“娘娘……”背后又传来顾太医的声音,叫住了她,“皇上还需要有人照顾,臣想,皇上要是醒来应该会想看到娘娘您!”
她微微侧头:“好!”
“娘娘,奴才会去叫小橘过来,也会安排人把这里收拾干净,娘娘还是先别走,陪着皇上吧!”见她面色迟疑,刘琦又道,“娘娘做这些都是为了皇上,想必皇上他不会在意的!您且安心!”
林清弦扯出一丝疲惫的笑容,答应了。
“在全城各处搜,就算是打残了打死了,掘地三尺,也一定要把韩松搜出来!”
“是!”
她没有什么力气,胡乱洗了澡换了件衣服,便急匆匆地来到了朝阳殿后殿。燕诸还在昏迷,情况越来越严重。
云妃吕妃都来过,被劝走了。
已经中午,小橘拿来午膳,她却眉头紧蹙,根本没有胃口,一口没吃。
小云端来了药。
顾太医立在一旁,解释道:“这种毒是由一种叫做雀尾的植物提炼,确实不好解,但是皇上体质异于常人,能撑到现在,或许可以试试!”
希望狠狠破灭。
林清弦又惊又怒,怕自己又疯起来,只得努力压制自己的情绪:“你敢拿皇上试药?你好大的胆子!”
顾太医一头汗:“臣,臣不敢……”
“狗屁!!!”
“住手!”
林清弦举起碗就要摔,门口传来了一个声音,温和从容,带着不容抗拒的力量,压制住了她。
“贤妃,姑且让太医试试!”司马柔走了进来,“哀家知道你着急,只是莫伤人心!”
她侧目瞅着地上的人,语气平静:“哀家再给你们半天,半天之后,若研制不出解药,你们就自己想个死法!”
顾太医:……
诺诺地答应着出去了,心里却在想:谁说伴君如伴虎,这些女人更恐怖……反正是心里话,胡乱想想也就罢了,无人知道,赶紧配置解药去了。
林清弦擡眸,对上司马柔的眼。
两双都是极漂亮的眼睛,只是一个焦躁难抑,一个沉静如水。

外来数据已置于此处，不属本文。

/-- **Attaching is onto the connected perfect pairings of all the legs** (at least one vertex, even vertex degrees): in a
connected pairing the partner of `φ_a(x)` is a vertex leg `a₁` (not `φ_b(x′)`: the observable alone would be a component),
the partner of `φ_b(x′)` is a vertex leg `e₁ ≠ a₁`, and the rest is a connected amputated pairing. [cite: Balaban1983Higgs3, (1.21) p.416] -/
theorem attach_surjOn (hU : ((univ : Finset J).erase j₀).Nonempty)
    (hdeg : ∀ v ∈ (univ : Finset J).erase j₀, Even ((univ : Finset Λ).filter fun l => own l = v).card) :
    Set.SurjOn (attach X X') (idx own j₀ : Set ((_ : (_ : Λ) × Λ) × Finset (Finset Λ)))
      ((pmatchings (univ : Finset Λ)).filter fun τ =>
        IsConn own ((univ : Finset J).map Function.Embedding.some) ((∅ : Finset Λ), τ) : Set (Finset (Finset Λ))) := by
  intro τ hτ
  rw [mem_coe, mem_filter, mem_pmatchings] at hτ
  obtain ⟨hpm, hc⟩ := hτ
  have hP := hpm.1.blockOf_mem (mem_univ X)
  have hXP := hpm.1.mem_blockOf (mem_univ X)
  obtain ⟨a₁, ha₁X, hPa⟩ := exists_block_eq_pair hpm (mem_univ X)
  -- the partner of `X` is not `X'`
  have ha₁X' : a₁ ≠ X' := by
    rintro rfl
    have hsep : LegDiagram.Sep own ((∅ : Finset Λ), τ) {some j₀} := by
      rw [sep_empty_iff]
      intro B hB
      by_cases hBP : B = Probability.LatticeModels.blockOf τ X
      · left
        intro l hl
        rw [hBP, hPa] at hl
        simp only [mem_insert, mem_singleton] at hl
        rw [mem_singleton]
        rcases hl with rfl | rfl
        · rw [h.hX]
        · rw [h.hX']
      · right
        intro l hl h1
        rw [mem_singleton, Option.some_inj] at h1
        have hl' : l ∈ Probability.LatticeModels.blockOf τ X := by
          rw [hPa]; rcases h.only l h1 with rfl | rfl <;> simp
        exact hBP (hpm.1.eq_of_mem hB hP hl hl')
    have hQ : ({some j₀} : Finset (Option J)) ∈ ((univ : Finset J).map Function.Embedding.some).powerset :=
      mem_powerset.2 fun q hq => by rw [mem_singleton] at hq; subst hq; exact mem_map_of_mem _ (mem_univ _)
    rcases hc _ hQ hsep with h0 | h0
    · exact absurd h0 (singleton_ne_empty _)
    · obtain ⟨j, hj⟩ := hU
      have : some j ∈ ({some j₀} : Finset (Option J)) := h0 ▸ mem_map_of_mem _ (mem_univ j)
      rw [mem_singleton, Option.some_inj] at this
      exact (mem_erase.1 hj).1 this
  have ha₁ : a₁ ∈ legsOf own univ (univ.erase j₀) := h.mem_legs_iff.2 ⟨ha₁X, ha₁X'⟩
  -- the partner of `X'`
  have hP' := hpm.1.blockOf_mem (mem_univ X')
  have hXP' := hpm.1.mem_blockOf (mem_univ X')
  obtain ⟨e₁, he₁X', hPe⟩ := exists_block_eq_pair hpm (mem_univ X')
  have hPP' : Probability.LatticeModels.blockOf τ X ≠ Probability.LatticeModels.blockOf τ X' := by
    intro hq
    have : X' ∈ Probability.LatticeModels.blockOf τ X := hq ▸ hXP'
    rw [hPa] at this
    simp only [mem_insert, mem_singleton] at this
    rcases this with h1 | h1
    · exact h.ne h1.symm
    · exact ha₁X' h1.symm
  have he₁X : e₁ ≠ X := by
    intro h1
    have hX2 : X ∈ Probability.LatticeModels.blockOf τ X' := by rw [hPe, ← h1]; simp
    exact hPP' (hpm.1.eq_of_mem hP hP' hXP hX2)
  have he₁a : e₁ ≠ a₁ := by
    intro h1
    have h2 : a₁ ∈ Probability.LatticeModels.blockOf τ X := by rw [hPa]; simp
    have h3 : a₁ ∈ Probability.LatticeModels.blockOf τ X' := by rw [hPe, h1]; simp
    exact hPP' (hpm.1.eq_of_mem hP hP' h2 h3)
  have he₁ : e₁ ∈ (legsOf own univ (univ.erase j₀)).erase a₁ := mem_erase.2 ⟨he₁a, h.mem_legs_iff.2 ⟨he₁X, he₁X'⟩⟩
  -- the amputated pairing
  have hP'' : Probability.LatticeModels.blockOf τ X' ∈ τ.erase (Probability.LatticeModels.blockOf τ X) := mem_erase.2 ⟨hPP'.symm, hP'⟩
  have hτeq : τ = insert {X, a₁} (insert {X', e₁} ((τ.erase (Probability.LatticeModels.blockOf τ X)).erase (Probability.LatticeModels.blockOf τ X'))) := by
    rw [← hPa, ← hPe, insert_erase hP'', insert_erase hP]
  have hμpm : IsPM (legsOf own univ (univ.erase j₀) \ {a₁, e₁}) ((τ.erase (Probability.LatticeModels.blockOf τ X)).erase (Probability.LatticeModels.blockOf τ X')) := by
    refine ⟨?_, fun P hP₁ => hpm.2 P (mem_of_mem_erase (mem_of_mem_erase hP₁))⟩
    have hsp := (hpm.1.erase hP).erase hP''
    have hset : ((univ : Finset Λ) \ Probability.LatticeModels.blockOf τ X) \ Probability.LatticeModels.blockOf τ X' = legsOf own univ (univ.erase j₀) \ {a₁, e₁} := by
      rw [hPa, hPe]
      ext l
      simp only [mem_sdiff, mem_univ, true_and, mem_insert, mem_singleton, h.mem_legs_iff, not_or]
      tauto
    rwa [hset] at hsp
  have hconn : Conn own univ (univ.erase j₀) a₁ ((τ.erase (Probability.LatticeModels.blockOf τ X)).erase (Probability.LatticeModels.blockOf τ X')) :=
    h.conn_of_isConn_attach hdeg ha₁ he₁ hμpm (hτeq ▸ hc)
  refine ⟨⟨⟨a₁, e₁⟩, (τ.erase (Probability.LatticeModels.blockOf τ X)).erase (Probability.LatticeModels.blockOf τ X')⟩, ?_, ?_⟩
  · rw [mem_coe, mem_idx]
    exact ⟨ha₁, he₁, mem_ampSet.2 ⟨hμpm, hconn⟩⟩
  · exact hτeq.symm

/-- **THE SUM OVER LEGDIAGRAM'S CONNECTED GRAPHS = THE SUM OVER THE ATTACHED AMPUTATED CONNECTED PAIRINGS**: for pair
weights `w` (vanishing on blocks that are not pairs), at least one vertex and even vertex degrees,
`Σ_{g connected diagram of all clusters} Π_{B ∈ g} w B = Σ_{a₁} Σ_{e₁ ≠ a₁} w{X, a₁} · w{X′, e₁} · 𝒜_U(a₁, e₁)` with FILE 1's
`ampSum` on the vertex clusters `U = univ ∖ {j₀}` (all legs active). [cite: Balaban1983Higgs3, (1.19)-(1.21) p.416]
[cite: Mastropietro2008, §2.3 (2.38)] -/
theorem sum_conn_diags_eq (hU : ((univ : Finset J).erase j₀).Nonempty)
    (hdeg : ∀ v ∈ (univ : Finset J).erase j₀, Even ((univ : Finset Λ).filter fun l => own l = v).card)
    {R : Type*} [CommRing R] (w : Finset Λ → R) (hw : ∀ B : Finset Λ, B.card ≠ 2 → w B = 0) :
    ∑ g ∈ (diags own ((univ : Finset J).map Function.Embedding.some)).filter
        (IsConn own ((univ : Finset J).map Function.Embedding.some)), ∏ B ∈ g.2, w B
      = ∑ a₁ ∈ legsOf own univ (univ.erase j₀), ∑ e₁ ∈ (legsOf own univ (univ.erase j₀)).erase a₁,
          w {X, a₁} * w {X', e₁} * ampSum own univ w (univ.erase j₀) a₁ e₁ := by
  set V := (univ : Finset J).map Function.Embedding.some with hV
  have hnone : none ∉ V := by simp [hV]
  have hfst : ∀ g ∈ (diags own V).filter (IsConn own V), g.1 = ∅ := fun g hg => by
    obtain ⟨-, h2, -⟩ := (mem_diags own).1 (mem_filter.1 hg).1
    exact not_nonempty_iff_eq_empty.1 fun hne => hnone (h2 hne)
  -- (a) diagrams ↦ their pairing
  have step1 : ∑ g ∈ (diags own V).filter (IsConn own V), ∏ B ∈ g.2, w B
      = ∑ τ ∈ (setPartitions (univ : Finset Λ)).filter (fun τ => IsConn own V ((∅ : Finset Λ), τ)), ∏ B ∈ τ, w B := by
    refine sum_nbij' (fun g => g.2) (fun τ => ((∅ : Finset Λ), τ)) (fun g hg => ?_) (fun τ hτ => ?_)
      (fun g hg => ?_) (fun τ _ => rfl) (fun g _ => rfl)
    · have he := hfst g hg
      obtain ⟨hg, hcg⟩ := mem_filter.1 hg
      obtain ⟨-, -, h3⟩ := (mem_diags own).1 hg
      rw [he, sdiff_empty, legs_allV] at h3
      refine mem_filter.2 ⟨mem_setPartitions.2 h3, ?_⟩
      have : g = ((∅ : Finset Λ), g.2) := Prod.ext he rfl
      rw [← this]; exact hcg
    · obtain ⟨hτ, hc⟩ := mem_filter.1 hτ
      refine mem_filter.2 ⟨(mem_diags own).2 ⟨empty_subset _, fun hne => absurd hne not_nonempty_empty, ?_⟩, hc⟩
      rw [sdiff_empty, legs_allV]; exact mem_setPartitions.1 hτ
    · exact (show ((∅ : Finset Λ), g.2) = g from Prod.ext (hfst g hg).symm rfl)
  -- (b) only perfect pairings weigh
  have step2 : ∑ τ ∈ (setPartitions (univ : Finset Λ)).filter (fun τ => IsConn own V ((∅ : Finset Λ), τ)), ∏ B ∈ τ, w B
      = ∑ τ ∈ (pmatchings (univ : Finset Λ)).filter (fun τ => IsConn own V ((∅ : Finset Λ), τ)), ∏ B ∈ τ, w B := by
    symm
    refine sum_subset (fun τ hτ => ?_) (fun τ hτ hτ' => ?_)
    · obtain ⟨hτ, hc⟩ := mem_filter.1 hτ
      exact mem_filter.2 ⟨mem_setPartitions.2 (mem_pmatchings.1 hτ).1, hc⟩
    · obtain ⟨hτ, hc⟩ := mem_filter.1 hτ
      have : ¬ ∀ P ∈ τ, P.card = 2 := fun hall =>
        hτ' (mem_filter.2 ⟨mem_pmatchings.2 ⟨mem_setPartitions.1 hτ, hall⟩, hc⟩)
      push Not at this
      obtain ⟨P, hP, hPc⟩ := this
      exact prod_eq_zero hP (hw P hPc)
  rw [step1, step2]
  symm
  rw [show ∑ a₁ ∈ legsOf own univ (univ.erase j₀), ∑ e₁ ∈ (legsOf own univ (univ.erase j₀)).erase a₁,
      w {X, a₁} * w {X', e₁} * ampSum own univ w (univ.erase j₀) a₁ e₁
      = ∑ x ∈ idx own j₀, w {X, x.1.1} * (w {X', x.1.2} * ∏ B ∈ x.2, w B) by
    rw [idx, sum_sigma, sum_sigma]
    refine sum_congr rfl fun a₁ _ => sum_congr rfl fun e₁ _ => ?_
    rw [ampSum, mul_sum]
    exact sum_congr rfl fun μ _ => by ring]
  refine sum_nbij (attach X X') (fun x hx => ?_) h.attach_injOn (h.attach_surjOn hU hdeg) (fun x hx => ?_)
  · rw [mem_idx] at hx
    obtain ⟨ha, he, hμ⟩ := hx
    obtain ⟨hpm, hc⟩ := mem_ampSet.1 hμ
    exact mem_filter.2 ⟨mem_pmatchings.2 (h.isPM_attach ha he hpm), h.isConn_attach hpm hc⟩
  · rw [mem_idx] at hx
    obtain ⟨-, he, hμ⟩ := hx
    exact (h.prod_attach w (mem_of_mem_erase he) (mem_ampSet.1 hμ).1).symm

end TwoLegObs

end Attach

/-! ## §2 Evaluating `Y · 𝒜_U · Z` and the propagator as a pair weight -/

section Eval

variable {Λ : Type*} [DecidableEq Λ] {V : Type*} [DecidableEq V] {R : Type*} [CommRing R] {S : Type*} [Fintype S]
  [DecidableEq S]

/-- **`(Y · 𝒜_U · Z)(p, q) = Σ_{a} Σ_{e ≠ a} Y(p, pos a) · 𝒜_U(a, e) · Z(pos e, q)`** — dressing the amputated matrix with two
external propagators. [cite: Balaban1983Higgs3, (1.21) p.416] -/
theorem mul_ampMat_mul_apply (own : Λ → V) (A : Finset Λ) (w : Finset Λ → R) (pos : Λ → S) (U : Finset V)
    (Y Z : Matrix S S R) (p q : S) :
    (Y * ampMat own A w pos U * Z) p q
      = ∑ a ∈ legsOf own A U, ∑ e ∈ (legsOf own A U).erase a, Y p (pos a) * ampSum own A w U a e * Z (pos e) q := by
  rw [Matrix.mul_apply]
  simp only [ampMat, mul_posMat_apply, sum_mul]
  rw [sum_comm]
  refine sum_congr rfl fun a _ => ?_
  simp only [mul_assoc, ← mul_sum]
  rw [sum_posVec_mul, mul_sum]

end Eval

/-! ## §3 The `(Higgs)₂,₃` vertex data of (1.20) at `e = 0` and the free propagator as a matrix on positions -/

section HiggsData

open B3Eq119ConnectedGraphs HiggsLattice

variable {P : HiggsLattice.Params} {k N : ℕ}

/-- the colours of (1.6)–(1.7) have at most four legs. [cite: Balaban1983Higgs3, (1.6)-(1.7) p.413] -/
theorem cdeg_le_four (c : Colour P k N) : cdeg c ≤ 4 := by
  rcases c with _ | _ | _ <;> simp [cdeg]

/-- the colours of (1.6)–(1.7) (and the observable `φ_a(x)φ_b(x′)`) have an even number of legs.
[cite: Balaban1983Higgs3, (1.6)-(1.7) p.413] -/
theorem cdeg_even (c : Colour P k N) : Even (cdeg c) := by
  rcases c with _ | _ | _
  exacts [⟨1, rfl⟩, ⟨2, rfl⟩, ⟨1, rfl⟩]

/-- The vertex coefficients `−λε^d` (quartic colour) and `−½δm²ε^d` (mass colour), cluster-index free (`0` on the observable
colour). [cite: Balaban1983Higgs3, (1.20) p.416] -/
noncomputable def vcoef (ηd lam dm2 : ℝ) : Colour P k N → ℝ
  | .inl _ => 0
  | .inr (.inl _) => -(ηd * lam)
  | .inr (.inr _) => -(ηd * (dm2 / 2))

/-- kernel: BRICK 5's `ccoef` on a vertex cluster is `vcoef`. [cite: Balaban1983Higgs3, (1.20) p.416] -/
theorem ccoef_some (ηd lam dm2 : ℝ) {n : ℕ} (i : Fin n) (c : Colour P k N) :
    ccoef ηd lam dm2 (some i) c = vcoef ηd lam dm2 c := by
  rcases c with _ | _ | _ <;> rfl

/-- **THE VERTEX DATA OF (1.20) at `e = 0`** for FILE 2's labelled machine: vertex colours = the quartic (1.6) and mass (1.7)
colours at all points and internal indices (`univ.map inr`, BRICK 5's `cK (some _)`), spare colour = the observable colour,
degrees `cdeg`, leg positions `legPos` (site, internal index), coefficients `vcoef`. [cite: Balaban1983Higgs3, (1.20) p.416] -/
noncomputable def higgsVD (ηd lam dm2 : ℝ) (a b : Fin N) (x x' : HiggsLattice.Site P k) :
    VertexData (Colour P k N) (HiggsLattice.Site P k × Fin N) ℝ 4 where
  Kv := univ.map ⟨Sum.inr, Sum.inr_injective⟩
  c₀ := Sum.inl ()
  deg := cdeg
  deg_le := cdeg_le_four
  deg_even := fun c _ => cdeg_even c
  lpos := fun c i => legPos a b x x' c i
  coef := vcoef ηd lam dm2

林清弦败下阵来,小心地将药一点一点给燕诸喂下去。
司马柔叹了一口气,对她道:“哀家知道你急,可是摔东西解决不了问题,你平时那么稳重的一个人,若不是此刻急坏了,不会这么失了分寸,只是越是这个时候,越是要逼着自己冷静,免得更糟,清儿,你该明白!”
一番话下来,林清弦已经彻底冷静了下来:“清儿谢母后教诲!”
“你还太年轻,往后要面对的事,或许不会比这简单,一遇到点事就不吃饭怄气,这是小孩子才会做的事!诸儿现在这样子,还需要你照顾,你若倒下了,他怎么办?”
小橘把饭拿了进来。
林清弦看着床上的人,端起碗吃饭。
司马柔示意嬷嬷,悄声离开了。
嬷嬷不解:“太后娘娘,方才那事太吓人了,都说贤妃娘娘跟恶鬼一样,眼睛都是红的,特别吓人,她要万一再疯起来,皇上不是很危险?您怎么能放她在那儿?”
司马柔笑了笑:“她不会了,哀家知道,放心吧!”
毕竟能为一个人如此疯魔,那就说明内心非常在乎,既是在乎,怎么会伤害他?
乾元殿后殿。
林清弦坐在床边,握着燕诸的手,看着他发呆。
手里的这双手,身边这个人,他怎么就那么可恶?
他是不是又要走了?
“你要是敢再死,我……”
将会怎么样?永不原谅?还是恨之入骨?想了半天,她道:“我如今没有那个本事了,那便跑吧,你可别怪我!”
他没有反应。
刘琦快步走了进来:“娘娘,有位特殊的客人想见您!”
林清弦擡起眼,看见了刘琦背后笑着的楚天娇,她背着一个药箱,手里还拿着一个小纸包,冲她晃了晃。
那一刹,林清弦看见了救星。
“我师傅就喜欢这些奇毒,雀尾这种也许对其他人而言很难,对我们不过是入门级,我有的是办法,小诸哥哥不会有事的!再说了,就算我不行,还有我师傅呢!”
“放心吧!”
她含泪微笑。
吃了药,很快,燕诸的气息有了变化。
林清弦放下心来,吩咐下人仔细着,随楚天娇来到了室外。
高墙隔开了血腥,只有清净。
立在廊下,彼此有太多话要说,可一时间却不知从何说起。
“你很在乎他啊!”楚天娇笑。
她本是要走的,可总是欠她一句当面的道歉,这一走此生不见,不想留下遗憾,没想到碰上这事,倒是来对了。
“嗯!”林清弦应了一声。
楚天娇也没再问,道:“清儿,我来找你,是有句话跟你说,很久了。”说罢,她跪地,行礼,趴伏于地,“对不起!”
林清弦再次泪流不止。
她擡手将楚天娇扶了起来:“起来吧!”
楚天娇起身:“还有,我要感谢你,将我父亲还了回来。”
林清弦没说话。
“他做了太多孽,即便是……好像也没什么错的。”她凄然地笑了笑,“当时我跟我哥都已经接受了,也不怨恨,可还是回来了!”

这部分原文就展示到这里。